Predicting ICH outcomes with peak perihemorrhagic edema (PHE)

Peak perihemorrhagic edema (PHE) volume is an independent predictor of functional outcome following an intracerebral hemorrhage (ICH). According to findings from a retrospective study published in Neurology inflammatory processes and hematoma expansion seem to be involved in PHE evolution and may represent important treatment targets.


Retrospective analysis
Patients in whom spontaneous supratentorial ICH developed between 2006 and 2014 were included in this retrospective analysis (n=292). Investigators assessed ICH and PHE volumes and used multivariable logistic regression and propensity score matching analyses to examine these measures and their association with functional outcome up to 90 days. A modified Rankin Scale of 0 to 3 and 4 to 6 represented favorable and poor outcomes, respectively.

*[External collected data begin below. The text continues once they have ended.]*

import Literature.NumberTheory.Automorphic.CDTTheorem722
import Literature.NumberTheory.EllipticCurves.CMNewformGamma0PrimitiveIsNewformHolds
import Literature.NumberTheory.EllipticCurves.DeuringGrossencharacterHolds
import Literature.NumberTheory.EllipticCurves.HeckeThetaCMNewformGamma0Holds
import Literature.NumberTheory.EllipticCurves.ComplexMultiplicationDeuringConductor
import Literature.NumberTheory.EllipticCurves.LFunctionPrimeCoeff
import Literature.NumberTheory.EllipticCurves.NoEverywhereGoodReductionRat
import Literature.NumberTheory.EllipticCurves.SzpiroOfAbcProofs
import Literature.NumberTheory.EllipticCurves.DegreeConjectureAbcPrelims
import Literature.NumberTheory.GaloisRepresentations.GrossencharakterPrimitive
import Literature.NumberTheory.GaloisRepresentations.HeckeCharacterConductor
import Literature.NumberTheory.GaloisRepresentations.CharacterNormalisedGeneratorHeckeCharacter
import Literature.FieldTheory.AlgClosed.PadicAlgClEquivComplex
import HarnessLib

The median ICH volume was 17.7 mL (interquartile range [IQR] 7.9-40.2) at time of hospital admission, whereas the median peak ICH volume was 22.5 mL (IQR 8.9-46.4). In addition, the baseline median PHE volume on admission was 16.3 mL (IQR 9.1-29.2), which increased to a median peak volume of 37.5 mL (IQR 19.0-60.6) over approximately 7 days (IQR 3-12).


Independent predictor
According to multivariable logistic regression analysis, the peak PHE volume was deemed an independent predictor for 90-day functional outcome (odds ratio [OR] 0.984 for each mL of PHE; 95% CI, 0.973-0.994). In addition, the peak PHE volume was associated with the initial PHE increase up to 3 days following admission (OR 1.060; 95% CI, 1.018-1.103) and was independently associated with the neutrophil to lymphocyte ratio on day 6 (OR 1.236; 95% CI, 1.034-1.477; propensity score matching cohort, n=124). In addition, the investigators found that there was an independent association between the initial PHE increase and fever burden on days 2 to 3 (OR 1.456; 95% CI, 1.103-1.920) as well as hematoma expansion (OR 3.647; 95% CI, 1.533-8.679).